A well-organized directory structure improves code maintainability and readability.


project_root/
├── data/
│   ├── production.db # Production database
│   ├── development.db # Development database
│   ├── test.db        # Test database
│   └── migrations/   # Directory for database schema migrations
│       ├── 001_initial_schema.sql
│       └── 002_add_indexes.sql
├── src/
│   ├── database.py    # Database connection and helper functions
│   ├── models.py        # Data models (if using an ORM)
│   ├── queries.py       # Reusable SQL queries
│   └── utils.py         # Utility functions
├── tests/
│   ├── conftest.py    # pytest configuration
│   ├── test_database.py # Tests for database operations
│   └── test_models.py   # Tests for data models
├── .env               # Environment variables
├── README.md          # Project documentation
└── requirements.txt   # Python dependencies


### 1.2. File Naming Conventions

*   Database files: Use `.db`, `.sqlite`, or `.sqlite3` extensions (e.g., `mydatabase.db`).
*   SQL migration files: Prefix with a sequence number and use descriptive names (e.g., `001_create_users_table.sql`).
*   Python modules: Use lowercase with underscores (e.g., `database.py`, `models.py`).

### 1.3. Module Organization

*   **Database Connection Module:**  Encapsulate database connection logic within a dedicated module. This promotes reusability and simplifies connection management. The module should handle connection establishment, cursor creation, and resource cleanup.

    python
    # database.py
    import sqlite3

    DATABASE_PATH = "./data/mydatabase.db"

    def get_db_connection():
        conn = sqlite3.connect(DATABASE_PATH)
        conn.row_factory = sqlite3.Row  # Access columns by name
        return conn

    def close_db_connection(conn):
        if conn:
            conn.close()
    

*   **Data Models Module:** Define Python classes or data structures that represent database tables. This abstraction simplifies data access and manipulation, especially when using an ORM. Data models can include validation and serialization logic.

    python
    # models.py
    class User:
        def __init__(self, id, username, email):
            self.id = id
            self.username = username
            self.email = email
    

*   **Queries Module:** Store reusable SQL queries in a separate module. This promotes code reuse, reduces redundancy, and makes it easier to maintain queries. Queries can be parameterized to prevent SQL injection vulnerabilities.

    python
    # queries.py
    CREATE_USER = """INSERT INTO users (username, email) VALUES (?, ?);"""
    GET_USER_BY_ID = """SELECT id, username, email FROM users WHERE id = ?;"""
    

### 1.4. Component Architecture

A layered architecture helps separate concerns and improve testability.

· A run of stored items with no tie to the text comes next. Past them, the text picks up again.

/-!
# Crux `TorsionSectorComplete` (stmt-KontsevichZagierPeriods-14212) — line `NeronTorsionComplex`
# (forward generator G1 `next-rung` over the floor `NeronTorsionPrimitiveChain`, unit fwd2-rung-KontsevichZagierPeriods-01, gen 8)

Route `TorsionLogs` (route-KontsevichZagierPeriods-TorsionLogs; `closes (h₁ : NeronTorsionSector)
(h₂ : TorsionSectorComplete) : KontsevichZagierPeriods`; `h₁` CLOSED by the landed translation chain
`NeronTorsionSector_of = NeronTorsionSector_of_primitiveChain stub_assembly`, `h₂` the open residual).

## The rung: NON-REAL torsion points of a real curve (the second period pair enters)

The floor `stub_assembly : NeronTorsionPrimitiveChain` (seed g1-KontsevichZagierPeriods-17981) and every forward line
filed on it so far (shifted η-carrier, two torsion corners, oval component, duplication, distribution, addition,
pinned height) work with REAL points of a real Weierstrass curve `y² = f(x) = 4x³ − g₂x − g₃`: the integrals are
iterated integrals along REAL arcs, the lattice datum is `N·u_P = a·ω₁`, and only the real period pair `(ω₁, η₁)`
appears.  Over `ℚ̄` almost all torsion points of a real curve are NON-REAL: `u_P = (a·ω₁ + b·ω₂)/N` with `b ≢ 0`.
For such `P = (x_P, y_P) ∈ E(ℂ) ∖ E(ℝ)` (three real roots `e₃ < e₂ < e₁`, `0 < e₁`, `ω₂ = 2i·W₀`,
`W₀ = ∫_{e₂}^{e₁} dx/√(−f)`, `H₀ = ∫_{e₂}^{e₁} x dx/√(−f)`, so that `ω₂η₂ = 4·W₀·H₀` and Legendre reads
`η₁W₀ + ω₁H₀ = π`) the Néron function `Λ(u) = −log|σ(u)| + ½·Re(u·η(u))` gives, along the straight segment
`x(s) = e₁ + s(x_P − e₁)` from the 2-torsion corner `T₁ = (e₁, 0)` to `P` lifted with the continuous branch `y_c`,
`y_c(1) = y_P`:

  (★)  `Re I_ℂ(P) + ρ²·(ω₁η₁/2) + β²·(ω₂η₂/2) = Λ(P) − Λ(T₁) = log|ψ_{N−1}(P)|/(N²−2N) − log|ψ₃(e₁)|/8 =: log α_P`,
       `I_ℂ(P) = ∬_{0<s'<s<1} (x_P−e₁)² x(s') ds' ds/(y_c(s') y_c(s))`, `ρ = 1/2 − a/N`, `β = b/N`, `α_P ∈ ℚ̄ ∩ ℝ_{>0}`

(`|·|` the complex modulus; `ψ_n` the division polynomials of `℘, ℘'`; the REAL PART is lift-independent; checked to
`6·10⁻¹⁶` on 8 (curve, point) pairs incl. `y² = 4x³ − 28x + 24`, `P = (1 − 2i, 4 + 8i)` of order 4 with
`u_P = (ω₁ + ω₂)/4`, where `32·Re I_ℂ(P) + ω₁η₁ + ω₂η₂ = 4·log(32/5)`; folder `num/complex_torsion.py`).
At `b = 0` this is the floor's identity.  NEW OBJECTS: integral representations whose integrands are REAL PARTS of
algebraic functions along a complex segment (still `ℚ`-semialgebraic real functions on real simplices — inside KZ's
calculus), the second period pair `(ω₂, η₂)` as the product representation `rQ = [(e₂,e₁)², (1/√(−f(x)))·x'/√(−f(x'))]`
of value `W₀H₀ = ω₂η₂/4`, and the complex lattice datum `N·u_P = a·ω₁ + b·ω₂`.

THE NEW MOVE (stub 1, torsion-free): the CONJUGATE FOLD.  For ANY non-real point `P` of a real curve the quasi-
parallelogram law at the conjugate pair `(P, P̄)` — `Λ(P+P̄) + Λ(P−P̄) = 4Λ(P) − log|x_P − x̄_P|`, `Λ(P̄) = Λ(P)` — lands
on two REAL points: `S = P + P̄` on the identity component of `E` and, through `Λ_E(it) = Λ_{E⁻}(t)` for the twist
`E⁻ : y² = f⁻(x) = −f(−x) = 4x³ − g₂x + g₃` (real period `2W₀`, quasi-period `iη₂`, so `ω₁⁻η₁⁻/2 = ω₂η₂/2`), the point
`D'` of `E⁻(ℝ)` with `x(D') = −x(P − P̄)`.  In integral form, for the principal lift (`0 < Re u_P < ω₁/2`,
`0 < Im u_P < W₀`):

  (♣)  `32·Re I_ℂ(P) − 8·I(S) − 8·I⁻(D') − 2·(ω₁η₁/2) − 8·η₁·Re ∫_seg − 4·W₀H₀ + 16·H₀·Im ∫_seg = 8·LOG`,
       `∫_seg = ∫₀¹ (x_P−e₁) ds/y_c(s) = u_P − ω₁/2`,  `LOG = log|ψ₃(e₃)|/8 − 3·log|ψ₃(e₁)|/8 + log|x_P − x̄_P|`,

every term an explicit 2-dimensional representation (`η₁·Re ∫_seg` and `H₀·Im ∫_seg` are product representations
`R₁`, `R₂`) and the right-hand side the log of a real algebraic number (checked to `3·10⁻¹⁵` on 9 non-real points of
5 curves, torsion or not; `num/conjugate_fold.py`).  Realising (♣) by KZ moves = moving a complex path across a
conjugation-symmetric homotopy by rule 3 with ALGEBRAIC primitives (the integrands themselves: `d(ηω) = 0` on the
curve) and the addition shear at the pair `(P, P̄)`; the floor's real monotone cells (`stub_gridData`,
`realDictionary`) and its period symmetry `chain_to_logClass … hper hsym` never leave the real locus — that is the
exact step of the seed's proof that fails here.

STUB 2 (torsion elimination on the real side): for a non-real `N`-torsion point, `S` is a real torsion point of `E`
(`N·u_S = 2a·ω₁`) and `D'` a real torsion point of `E⁻` (`N·t_{D'} = 2b·(2W₀)`): two instances of the SEED (on `E`
and on `E⁻`, whose largest root `−e₃ = e₁ + e₂` is positive), the Möbius transport of the `E⁻`-carrier onto `2·rQ`
(translation by a 2-torsion point, as in line `NeronTorsionOval`), the complex torsion period relations
`N·[R₁] + (N−2a)·[rP]`, `N·[R₂] − 2b·[rQ] ∈ relations` (real and imaginary parts of `N·u_P = aω₁ + bω₂`, times a
factor), and integer elimination give the primitive complex chain
`A•[rI] + B₁•[rP] + B₂•[rQ] − c•[log B] ∈ relations` for every integer vector `(A, B₁, B₂)` on the tie line
`4N²B₁ = A(N−2a)²`, `N²B₂ = 2Ab²` (multiples of one chain).

RUNG `NeronTorsionComplexPoints := ∀ nonReal : Bool, NeronTorsionPointSector nonReal`, member `false` =
`Theses.TorsionLogs.NeronTorsionSector` VERBATIM (F3 witness `neronTorsionPointSector_false` names the seed), member
`true` = the tied complex sector (ties `4N²k₁ = M(N−2a)²`, `N²k₂ = 2Mb²`, value hypothesis; under the ties the value
hypothesis is the multiplicative relation `α^m = α_P^M` between real algebraic numbers — no hidden transcendence).
F4: the summit implies the rung in five lines per member (`neronTorsionComplexPoints_of_kontsevichZagierPeriods`).
RESIDUAL (stub 3) = completeness of the moves relative to `relations ⊔ closure (T ∪ T^{ℂ})` — weaker than the crux as
typed (`complexPointsComplete_of_torsionSectorComplete`), conjecture-grade, declared residual.

Stubs (registered): `stub_conjugateFold` (M–L, the new move), `stub_realSideElimination` (M–L, two seed instances +
carrier transport + torsion periods + elimination), `stub_complexPointsComplete` (residual).  Sorry-free:
`complexSector_of_chain` (bookkeeping: soundness for the value, the landed interval-log calculus, algebraicity of the
end point of a log carrier), `neronTorsionComplexPoints_of` (= `Rung_of`), `neronTorsionPointSector_false` (F3),
`neronTorsionComplexPoints_of_kontsevichZagierPeriods` (F4), `closure_complexTied_le_relations`,
`complexPointsComplete_of_torsionSectorComplete`, `TorsionSectorComplete_of` (the crux BY NAME).
[cite: KontsevichZagier2001, §1.1–1.2] [cite: Lang1983, Ch. 13 Thm 1.1] [cite: Silverman1994, VI Thm 3.2, Cor 3.3, Ex 6.4(e)] [cite: SilvermanAEC2009, III.2.3]
-/

noncomputable section

open Set MeasureTheory Filter Topology
open Literature.NumberTheory.Transcendental Literature.ModelTheory.ExponentialFields
open Summit.KontsevichZagierPeriods.KontsevichZagierPeriods.Theses.TorsionLogs (NeronTorsionSector TorsionSectorComplete)
open Summit.KontsevichZagierPeriods.HyperbolicBloch.OffTetraSectorKernel (interval_log_relation_mem_relations)
open Summit.KontsevichZagierPeriods.KontsevichZagierPeriods.Cruxes.NeronTorsionSector.Translation (logRep_value
  isAlgebraic_of_logRep NeronTorsionSector_of_primitiveChain stub_assembly NeronTorsionSector_of)

-- `Summit.KontsevichZagierPeriods.KontsevichZagierPeriods.…` is the tree's mandated layout (single-conjunct summit).
set_option linter.dupNamespace false

namespace Summit.KontsevichZagierPeriods.KontsevichZagierPeriods.Cruxes.TorsionSectorComplete.NeronTorsionComplex

/-! ### The rung family (indexed by: is the torsion point non-real?) -/

/-- The tied Néron–torsion sector at a torsion point of a real Weierstrass curve.  `false`: a REAL torsion point on the
identity component — `Theses.TorsionLogs.NeronTorsionSector` verbatim (tie `4N²k = M(N−2a)²`).  `true`: a NON-REAL
torsion point `P = (x_P, y_P)`, `Im x_P ≠ 0`, of a real curve with three real roots (`e₂ < e₁` roots, `f < 0` between
them, `0 < e₁`), continuous branch `y_c` of `y` along the segment `x(s) = e₁ + s(x_P − e₁)`, `y_c(1) = y_P`, complex
lattice datum `N·(ω₁/2 + ∫₀¹ (x_P−e₁) ds/y_c(s)) = a·ω₁ + b·(2iW₀)` with `0 < 2a < N`, `0 < 2b < N` (principal lift),
representations `rI = [0<s'<s<1, Re((x_P−e₁)² x(s')/(y_c(s')y_c(s)))]`, the floor's carrier `rP` (value `ω₁η₁/2`),
`rQ = [(e₂,e₁)², (1/√(−f(x)))·x'/√(−f(x'))]` (value `W₀H₀ = ω₂η₂/4`), log carrier `rL = [1<t<α, dt/t]`, ties
`4N²k₁ = M(N−2a)²`, `N²k₂ = 2Mb²`, value hypothesis.  CLAIM: `M•[rI] + k₁•[rP] + k₂•[rQ] − m•[rL] ∈ relations`.
[cite: KontsevichZagier2001, §1.2] [cite: Lang1983, Ch. 13 Thm 1.1] -/
def NeronTorsionPointSector : Bool → Prop
  | false => ∀ (g₂ g₃ e₁ xP yP α : ℝ) (N a : ℕ) (M k m : ℤ) (f : ℝ → ℝ), (∀ x, f x = 4 * x ^ 3 - g₂ * x - g₃) → g₂ ^ 3 - 27 * g₃ ^ 2 ≠ 0 → f e₁ = 0 → 0 < e₁ → (∀ x, e₁ < x → 0 < f x) → e₁ < xP → yP ^ 2 = f xP → 3 ≤ N → 0 < a → 2 * a < N → 4 * (N : ℤ) ^ 2 * k = M * ((N : ℤ) - 2 * (a : ℤ)) ^ 2 → (∀ hns : (⟨0, 0, 0, -g₂ / 4, -g₃ / 4⟩ : WeierstrassCurve ℝ).toAffine.Nonsingular xP (yP / 2), addOrderOf (WeierstrassCurve.Affine.Point.some xP (yP / 2) hns) = N) → (N : ℝ) * (∫ x in Set.Ioi xP, (Real.sqrt (f x))⁻¹) = a * (2 * ∫ x in Set.Ioi e₁, (Real.sqrt (f x))⁻¹) → 1 < α → ∀ (rI rP : Literature.NumberTheory.Transcendental.KZ.IntegralRep 2) (rL : Literature.NumberTheory.Transcendental.KZ.IntegralRep 1), rI.domain = {z | e₁ < z 1 ∧ z 1 < z 0 ∧ z 0 < xP} → Set.EqOn rI.integrand (fun z => z 1 / (Real.sqrt (f (z 1)) * Real.sqrt (f (z 0)))) rI.domain → rP.domain = {z | e₁ < z 0 ∧ e₁ < z 1} → Set.EqOn rP.integrand (fun z => (Real.sqrt (f (z 0)))⁻¹ * ((g₂ * z 1 + 2 * g₃) / (2 * (z 1) ^ 2 * Real.sqrt (f (z 1))))) rP.domain → rL.domain = {t | 1 < t 0 ∧ t 0 < α} → Set.EqOn rL.integrand (fun t => (t 0)⁻¹) rL.domain → (M : ℝ) * rI.value + k * rP.value = m * rL.value → M • Literature.NumberTheory.Transcendental.KZ.of rI + k • Literature.NumberTheory.Transcendental.KZ.of rP - m • Literature.NumberTheory.Transcendental.KZ.of rL ∈ Literature.NumberTheory.Transcendental.KZ.relations
  | true => ∀ (g₂ g₃ e₁ e₂ α : ℝ) (xP yP : ℂ) (yc : ℝ → ℂ) (N a b : ℕ) (M k₁ k₂ m : ℤ) (f : ℝ → ℝ), (∀ x, f x = 4 * x ^ 3 - g₂ * x - g₃) → g₂ ^ 3 - 27 * g₃ ^ 2 ≠ 0 → f e₁ = 0 → f e₂ = 0 → e₂ < e₁ → 0 < e₁ → (∀ x, e₁ < x → 0 < f x) → (∀ x, e₂ < x → x < e₁ → f x < 0) → xP.im ≠ 0 → yP ^ 2 = 4 * xP ^ 3 - (g₂ : ℂ) * xP - (g₃ : ℂ) → ContinuousOn yc (Set.Icc 0 1) → yc 1 = yP → (∀ s ∈ Set.Icc (0 : ℝ) 1, yc s ^ 2 = 4 * ((e₁ : ℂ) + (s : ℂ) * (xP - e₁)) ^ 3 - (g₂ : ℂ) * ((e₁ : ℂ) + (s : ℂ) * (xP - e₁)) - (g₃ : ℂ)) → (∀ s ∈ Set.Ioc (0 : ℝ) 1, yc s ≠ 0) → 3 ≤ N → 0 < a → 2 * a < N → 0 < b → 2 * b < N → (N : ℂ) * (((∫ x in Set.Ioi e₁, (Real.sqrt (f x))⁻¹ : ℝ) : ℂ) + ∫ s in Set.Ioo (0 : ℝ) 1, (xP - e₁) / yc s) = (a : ℂ) * (((2 * ∫ x in Set.Ioi e₁, (Real.sqrt (f x))⁻¹ : ℝ) : ℂ)) + (b : ℂ) * (((2 * ∫ x in Set.Ioo e₂ e₁, (Real.sqrt (-f x))⁻¹ : ℝ) : ℂ)) * Complex.I → 4 * (N : ℤ) ^ 2 * k₁ = M * ((N : ℤ) - 2 * (a : ℤ)) ^ 2 → (N : ℤ) ^ 2 * k₂ = 2 * M * (b : ℤ) ^ 2 → 1 < α → ∀ (rI rP rQ : Literature.NumberTheory.Transcendental.KZ.IntegralRep 2) (rL : Literature.NumberTheory.Transcendental.KZ.IntegralRep 1), rI.domain = {z | 0 < z 1 ∧ z 1 < z 0 ∧ z 0 < 1} → Set.EqOn rI.integrand (fun z => ((xP - e₁) ^ 2 * ((e₁ : ℂ) + ((z 1 : ℝ) : ℂ) * (xP - e₁)) / (yc (z 1) * yc (z 0))).re) rI.domain → rP.domain = {z | e₁ < z 0 ∧ e₁ < z 1} → Set.EqOn rP.integrand (fun z => (Real.sqrt (f (z 0)))⁻¹ * ((g₂ * z 1 + 2 * g₃) / (2 * (z 1) ^ 2 * Real.sqrt (f (z 1))))) rP.domain → rQ.domain = {z | e₂ < z 0 ∧ z 0 < e₁ ∧ e₂ < z 1 ∧ z 1 < e₁} → Set.EqOn rQ.integrand (fun z => (Real.sqrt (-f (z 0)))⁻¹ * (z 1 / Real.sqrt (-f (z 1)))) rQ.domain → rL.domain = {t | 1 < t 0 ∧ t 0 < α} → Set.EqOn rL.integrand (fun t => (t 0)⁻¹) rL.domain → (M : ℝ) * rI.value + k₁ * rP.value + k₂ * rQ.value = m * rL.value → M • Literature.NumberTheory.Transcendental.KZ.of rI + k₁ • Literature.NumberTheory.Transcendental.KZ.of rP + k₂ • Literature.NumberTheory.Transcendental.KZ.of rQ - m • Literature.NumberTheory.Transcendental.KZ.of rL ∈ Literature.NumberTheory.Transcendental.KZ.relations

*   **Data Access Layer:**  Manages interaction with the database. Contains functions for executing queries, retrieving data, and updating records. Uses the database connection and queries modules.
*   **Business Logic Layer:** Contains the application's core logic. Processes data from the data access layer and implements business rules. Interacts with data models.
*   **Presentation Layer:** Handles user interface and input/output. Communicates with the business logic layer to display data and receive user input.

### 1.5. Code Splitting Strategies

*   **Feature-based Splitting:** Group related code into modules or packages based on application features (e.g., user management, product catalog). This improves modularity and simplifies navigation.
*   **Functional Splitting:** Separate code based on functionality (e.g., data access, business logic, UI components). This promotes reuse and simplifies testing.

## 2. Common Patterns and Anti-patterns

### 2.1. Design Patterns

*   **Repository Pattern:** Abstract the data access layer behind an interface. Allows you to easily switch data sources or implement caching.
*   **Data Mapper Pattern:**  Transfer data between domain objects and the database. Useful when working with complex data structures.
*   **Unit of Work Pattern:** Track changes to domain objects within a transaction. Ensures data consistency and simplifies transaction management.

### 2.2. Recommended Approaches for Common Tasks

*   **Connecting to the database:**  Use a connection pool to efficiently manage database connections, especially in multi-threaded environments.  See example above in Module Organization.
*   **Executing queries:** Use parameterized queries to prevent SQL injection. Always close cursors and connections when finished.
*   **Fetching data:** Use `fetchall()` or iterate over the cursor to retrieve all results. Use `fetchone()` to retrieve a single row.
*   **Handling transactions:** Use `conn.commit()` to save changes and `conn.rollback()` to undo changes in case of errors.  Use `with conn:` to ensure transactions are handled properly.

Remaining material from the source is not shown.